- **Work required**
Write out the entries below exactly. End with the line that contains "(item stmt-AtomisticToContinuum-12560 ·".

::: Extracted material :::

import Summits.AtomisticToContinuum.Crystallization.Theses.FreeSplittingCertificates
import Summits.AtomisticToContinuum.Crystallization.Theorems.FreeSplittingCertificatesStrictSplittingRuleDefs
import Summits.AtomisticToContinuum.Crystallization.Theorems.FreeSplittingCertificatesStrictSplittingRuleDeficitBound
import Summits.AtomisticToContinuum.Crystallization.Theorems.FreeSplittingCertificatesStrictSplittingRuleHcpFamilyMinExists
import Summits.AtomisticToContinuum.Crystallization.Theorems.FreeSplittingCertificatesStrictSplittingRuleHcpFamilyMinLocalised
import Summits.AtomisticToContinuum.Crystallization.Theorems.FreeSplittingCertificatesStrictSplittingRulePerturbativeReduction
import Summits.AtomisticToContinuum.Crystallization.Theorems.FreeSplittingCertificatesStrictSplittingRuleCoreDefs
import Summits.AtomisticToContinuum.Crystallization.Theorems.FreeSplittingCertificatesStrictSplittingRuleCoreDefsStar
import Summits.AtomisticToContinuum.Crystallization.Theorems.FreeSplittingCertificatesStrictSplittingRuleCoreFirstOrderDesign
import Summits.AtomisticToContinuum.Crystallization.Theorems.FreeSplittingCertificatesStrictSplittingRuleCoreStarSite
import Summits.AtomisticToContinuum.Crystallization.Theorems.FreeSplittingCertificatesStrictSplittingRuleCoreJointDefs

/-!
# Skeleton for crux `FreeSplittingCertificates.StrictSplittingRule` — line `registered` (birth), reshape r4
(item stmt-AtomisticToContinuum-12560 · route route-AtomisticToContinuum-FreeSplittingCertificates ·
planner birth 2026-08-17; leads 0, c3 (r1–r3), c4 (r4))

Crux (FIXED, by name; packaged definitionally as `strictSplittingRule_iff`):
for every hard core `δ > 0` there are a radius `R > 0`, a pair-splitting rule `Φ` (box +
complementarity), an in-layer spacing `a > 0` and a c-axis stretch `|t| ≤ 1/100` such that `Φ` is
FEASIBLE on `δ`-separated finite configurations (every weighted site energy `≥ e_∞`) and STRICT toward
the stretched hcp shell `S(a,t)` (for every `η > 0` some `c > 0`: weighted site energy `< e_∞ + c`
forces the recentred first shell, radius `5a/4`, to be `η`-close to `S(a,t)` up to `O(3)`).

## The line: TWO-TOLERANCE SANDWICH BY CONVEX MIXING OF RULES (regime decomposition in the tolerance)

The rule class (box + complementarity) is CONVEX and the weighted site energy is AFFINE in the rule
(`siteE_mix`).  Hence a feasible rule `Φ₁` that is merely GAPPED at ONE coarse tolerance `η₀`
("every site is `η₀`-near-hcp or pays `c₀ > 0`" — the gross-defect / polytype-selection regime) and
a rule `Φ₂` that is only a PERTURBATIVE certificate (non-negative slack and strictness at `η₀`-good
sites, an arbitrary bounded deficit `D` at bad sites — the phonon / quadratic-coercivity regime, with
NO global feasibility asked) combine into `Φ := (1-λ)Φ₁ + λΦ₂`, `λ := c₀ / (2(c₀+D))`, which is
feasible (bad sites keep margin `c₀/2`) and strict at every tolerance (`c(η) := min(c₀/2, λ·c₂(η))`).
The two regimes must aim at the SAME shell, so the lattice parameters are pinned RULE-FREE by
`HcpFamilyMin a h` (global minimality of `hcp(a,h)` inside the two-parameter hcp family), with
`h = (1+t)·a·√(2/3)`.  The SHARED CONSTANT of the two regimes is the tolerance fraction `1/N₀`
(`η₀ ≤ a/N₀`): the composition below is generic in `N₀`; the registered stubs instantiate `N₀ = 100`.

History.  r1 (c3): S0 = S0a + S0b, S2 = S2a + S2b, anchor `stub_defs` (Defs p146333).  r2 (c3): S2b =
reduction (p151592) ∘ `PerturbativeCore`.  r3 (c3): core = `stub_perturbativeCoreOfPieces` (p154347) ∘
(H1 `stub_coreFirstOrderDesign` LANDED p158539, H2 `stub_coreSitewiseHarmonic`, H3 `stub_coreAssembly`); H3
found MISSTATED (wave 3).  LANDED so far (all `--supports` 12560): Defs (+append), DeficitBound S2a p148276,
HcpFamilyMinExists S0a p150114, HcpFamilyMinLocalised S0b p151548, PerturbativeReduction p151592, CoreDefs
p154347 (+r4 appends p161758, p162107), CoreHall p154502, H1 p158539 (+Geometry p157345, Truss p158042),
LargeCore p153081, CoarseGapLadder p153831 (S1 ⇒ crux r2), Negative/CentrosymmetricShell p152738 and
Negative/FalseOfBravaisGroundState p153502 (S ⇒ uniform Bravais gap), HcpShapeKernel2 p150501.

RESHAPE r4 (lead c4, 2026-08-17; evidence ASSEMBLY-ARCHITECTURE.md, SOS-NUMERICS.md on the item):
* H2 → H2⋆ `stub_coreStarCoercive : … → CoreStarCoercive a h κ₁ κ₃` with EXPLICIT constants (CoreDefsStar): one
  covariant decaying transfer family makes the sitewise second variation dominate `κ₁·Σ_shell stretch²` (radial;
  `κ_glob = 1.932`) `+ κ₃·` the squared distance of the RECENTRED first-shell displacement from the infinitesimal
  rotations (the linearisation of `ShellCloseTo`; `κ_glob = 0.263`) — instead of r3's radial-only norm (no
  strictness: the 13-site shell framework flexes) with an existential `κ` (no fixed tolerance).  Two constants
  because the cubic remainder is mostly a STRETCH quantity (`≤ (18.8ρ+106ρ²)Σx² + (1.41ρ+0.73ρ²)Σy²` at shell
  residual `ρ`), absorbed by the stiff radial coercivity, while strictness needs the soft rotation norm; r3's
  `stub_coreSitewiseHarmonic` is a COROLLARY (`coreSitewiseHarmonic_of_star`).  `κ_site` is pinned by the
  sitewise-SOS semidefinite programme (stationary-field duality: `κ_site ≤ κ_glob`; necessarily
  `κ₁/1.932 + κ₃/0.263 ≤ 1`).
* H3 → H3⋆ `stub_coreStarAssembly : ∀ a h, CoreStarAssembly κ₁ κ₃ N₀ a h` (quantitative; XL, item-sized: rule
  `½ + θ` with equivariantly averaged near-field design and geometric far-field design, charts of
  two-shell-good regions, cubic remainders charged to `κ₁` (stretch part) and `κ₃` (transverse part), excluded
  bad layers dominating discreteness/truncation residuals).
* core = registered anchor `stub_perturbativeCoreOfStarPieces κ₁ κ₃ N₀` (CoreDefsStar, proved) ∘ (H1, H2⋆, H3⋆);
  S2b from the core at fraction `1/N₀` via the landed generic `perturbative_certificate_of_core`.
  Constants `(κ₁, κ₃, N₀) = (1/3, 1/12, 100)` (49 % of the global budget; need at `a/100`: `κ₁a² ≥ 0.258`,
  `κ₃ ≥ 0.018`), CONFIRMED by the sitewise-SOS SDP (SOS-NUMERICS.md §5: κ_site/κ_glob = 0.81–0.98 rising with the
  test space, no duality gap; combined feasibility factor ≥ 1.73 > the 1.43 certification margin).
* S1 `stub_coarseGapCertificate` UNCHANGED and PROMOTED (c3: it contains crux r2 `FiniteRangeSplitting`
  verbatim plus one-tolerance polytype selection; `stub_coarseGapGivesR2` p153831) — kept registered as the
  line's record of what the coarse regime owes; no worker.

Registered stubs after r4 (sorries ONLY here): `stub_coarseGapCertificate` (S1, promoted),
`stub_coreStarCoercive` (H2⋆), `stub_coreStarAssembly` (H3⋆).

RESHAPE r5 (lead c5, 2026-08-17; evidence FAR-FIELD-ANALYSIS.md, NOTES.md on the item / crux dir):
* H2⋆ → H2⋆cert `stub_coreStarTwoSiteCert`: the SAME constants (1/3, 1/12), but the registered obligation is now exactly
  what a certificate proves — one covariant decaying table and the sitewise inequality `CoreStarSiteIneq` (landed
  …CoreStarSite.lean p172227, definitionally the body of `CoreStarCoercive`) at the TWO sublattice representatives
  `(0,0,0)`, `(1,0,0)` for every finitely supported `u`; `stub_coreStarCoercive` is DERIVED via the landed Bravais-covariance
  reduction `stub_coreStarTwoSites` (two sites ⇒ all sites).  Why: (i) every finite (torus / interval-arithmetic)
  certificate has this shape; (ii) the near-field-LMI + longitudinal-Korn plan of r4 is invalid — the truncated bare form
  is negative on linearised rotations cut off at any radius (prestress: first-shell struts vs far cables, zero total
  stress), so the far field must be carried INSIDE one covariant table (isotropic r⁻⁷…r⁻⁶ imports) and the exact finite
  model is the torus, not a Dirichlet ball (FAR-FIELD-ANALYSIS.md §1–2); torus numerics (§3): κ-demand at λ = 1 not
  binding, residual margins −2.4e-4 (6×6×3) explained as (L/2)⁻⁸ range artifacts.
* Landed r5 helpers (all --supports 12560): stub_finiteBall p171721, stub_farPairLowerBound p171710, stub_summableTransfer
  p171731, stub_summableBareSecondVariation p171741, stub_prestressFormVanishes p172094, stub_ljSqTaylor p172153,
  CoreStarSite (def CoreStarSiteIneq, coreStarCoercive_iff_site, coreStarSiteIneq_translate, stub_coreStarTwoSites) p172227.
Registered stubs after r5 (sorries ONLY here): `stub_coarseGapCertificate` (S1, promoted), `stub_coreStarTwoSiteCert`
(H2⋆cert), `stub_coreStarAssembly` (H3⋆).

RESHAPE r6 (lead c5, 2026-08-17, same cycle; evidence H3-SCOPE.md (wave-2 worker: stub-misstated stub_coreStarAssembly),
FAR-FIELD-ANALYSIS.md §4, CoreJointDefs.lean):  "H1 ∧ H2⋆ ⇒ core" is NOT assemblable for any constants — the rule's
first-order transfers act on rotation-invariant readouts `ẽ = dl + ½‖Δu‖²`, so H1 (an identity in `dl`) leaves the signed
READOUT FORM of `β` in every second-order ledger (witness −0.0398δ² at a zero-norm site), and the κ₃-charge needs p's own
least-squares co-rotated chart.  New split of the core: H12⋆ `stub_coreJointCoercive` (JOINT certificate
`CoreJointCoercive a h (1/3) (1/12)`: H1's identity for `β` AND the co-rotated sitewise second-order inequality with the
readout form of `β` on the demand side, `CoreJointSiteIneq`) and H3′ `stub_coreJointAssembly` (`CoreJointAssembly (1/3)
(1/12) 100 a h`), composed by the landed anchor `stub_perturbativeCoreOfJointPieces`.  H1 is the projection of H12⋆
(`coreFirstOrderDesign_of_joint`); r5's H2⋆cert / H3⋆ leave the skeleton (H2⋆ stays a consequence-free side statement;
NB the polytype line's `PolytypeCoreAssembly` consumes `CoreStarCoercive` and inherits the same defect — flagged on the
item).  Constants (1/3, 1/12, 100) kept: H3-SCOPE Q1 (sharp cubic remainder uses 52 % of them at ρ = 1/100; N₀ ≥ 66
would do) and the torus numerics of the joint LMI (NOTES.md; jobs j027907/j027933) decide; the composition is generic.
Registered stubs after r6 (sorries ONLY here): `stub_coarseGapCertificate` (S1, promoted), `stub_coreJointCoercive`
(H12⋆), `stub_coreJointAssembly` (H3′).
Composition `StrictSplittingRule_of N₀ : S0 → S1(N₀) → S2(N₀) → StrictSplittingRule` is sorry-free (convex
mixing), concluding the route decl BY NAME; `strictSplittingRule_of_stubs` instantiates it.

Disproof used: none on file (`ledger crux ls`, 2026-08-17: no `Disproof.lean` for this crux).
Refuter evidence honoured: ANALYSIS.md / lattice_check.out (2026-08-15): necessary `c(η) ≤ e_fcc − e_hcp ≈
7.25e−5` — consistent (all gap constants existential); relaxed hcp `|t*| ≈ 1.4e−4 ≪ 1/100` (S0 closed).
-/

noncomputable section

namespace Summit.AtomisticToContinuum.Crystallization.Theorems.StrictSplittingRuleBirth

open scoped BigOperators Topology Manifold Classical MeasureTheory ProbabilityTheory Matrix InnerProductSpace ComplexConjugate ContinuousMap
open Filter Set Function TopologicalSpace MeasureTheory
open Literature.MathematicalPhysics.StatisticalMechanics
open Literature.Geometry.DiscreteGeometry
open Summit.AtomisticToContinuum.Crystallization.Theorems.PalmUnimodularRigidity.LayeredLawsSelectHcp (hcpSite)

/-- Euclidean `3`-space. -/
local notation "E3" => EuclideanSpace ℝ (Fin 3)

:::

- **Result below**
import Summits.AtomisticToContinuum.Crystallization.Theses.FreeSplittingCertificates
import Summits.AtomisticToContinuum.Crystallization.Theorems.FreeSplittingCertificatesStrictSplittingRuleDefs
import Summits.AtomisticToContinuum.Crystallization.Theorems.FreeSplittingCertificatesStrictSplittingRuleDeficitBound
import Summits.AtomisticToContinuum.Crystallization.Theorems.FreeSplittingCertificatesStrictSplittingRuleHcpFamilyMinExists
import Summits.AtomisticToContinuum.Crystallization.Theorems.FreeSplittingCertificatesStrictSplittingRuleHcpFamilyMinLocalised
import Summits.AtomisticToContinuum.Crystallization.Theorems.FreeSplittingCertificatesStrictSplittingRulePerturbativeReduction
import Summits.AtomisticToContinuum.Crystallization.Theorems.FreeSplittingCertificatesStrictSplittingRuleCoreDefs
import Summits.AtomisticToContinuum.Crystallization.Theorems.FreeSplittingCertificatesStrictSplittingRuleCoreDefsStar
import Summits.AtomisticToContinuum.Crystallization.Theorems.FreeSplittingCertificatesStrictSplittingRuleCoreFirstOrderDesign
import Summits.AtomisticToContinuum.Crystallization.Theorems.FreeSplittingCertificatesStrictSplittingRuleCoreStarSite
import Summits.AtomisticToContinuum.Crystallization.Theorems.FreeSplittingCertificatesStrictSplittingRuleCoreJointDefs

/-!
# Skeleton for crux `FreeSplittingCertificates.StrictSplittingRule` — line `registered` (birth), reshape r4
(item stmt-AtomisticToContinuum-12560 · route route-AtomisticToContinuum-FreeSplittingCertificates ·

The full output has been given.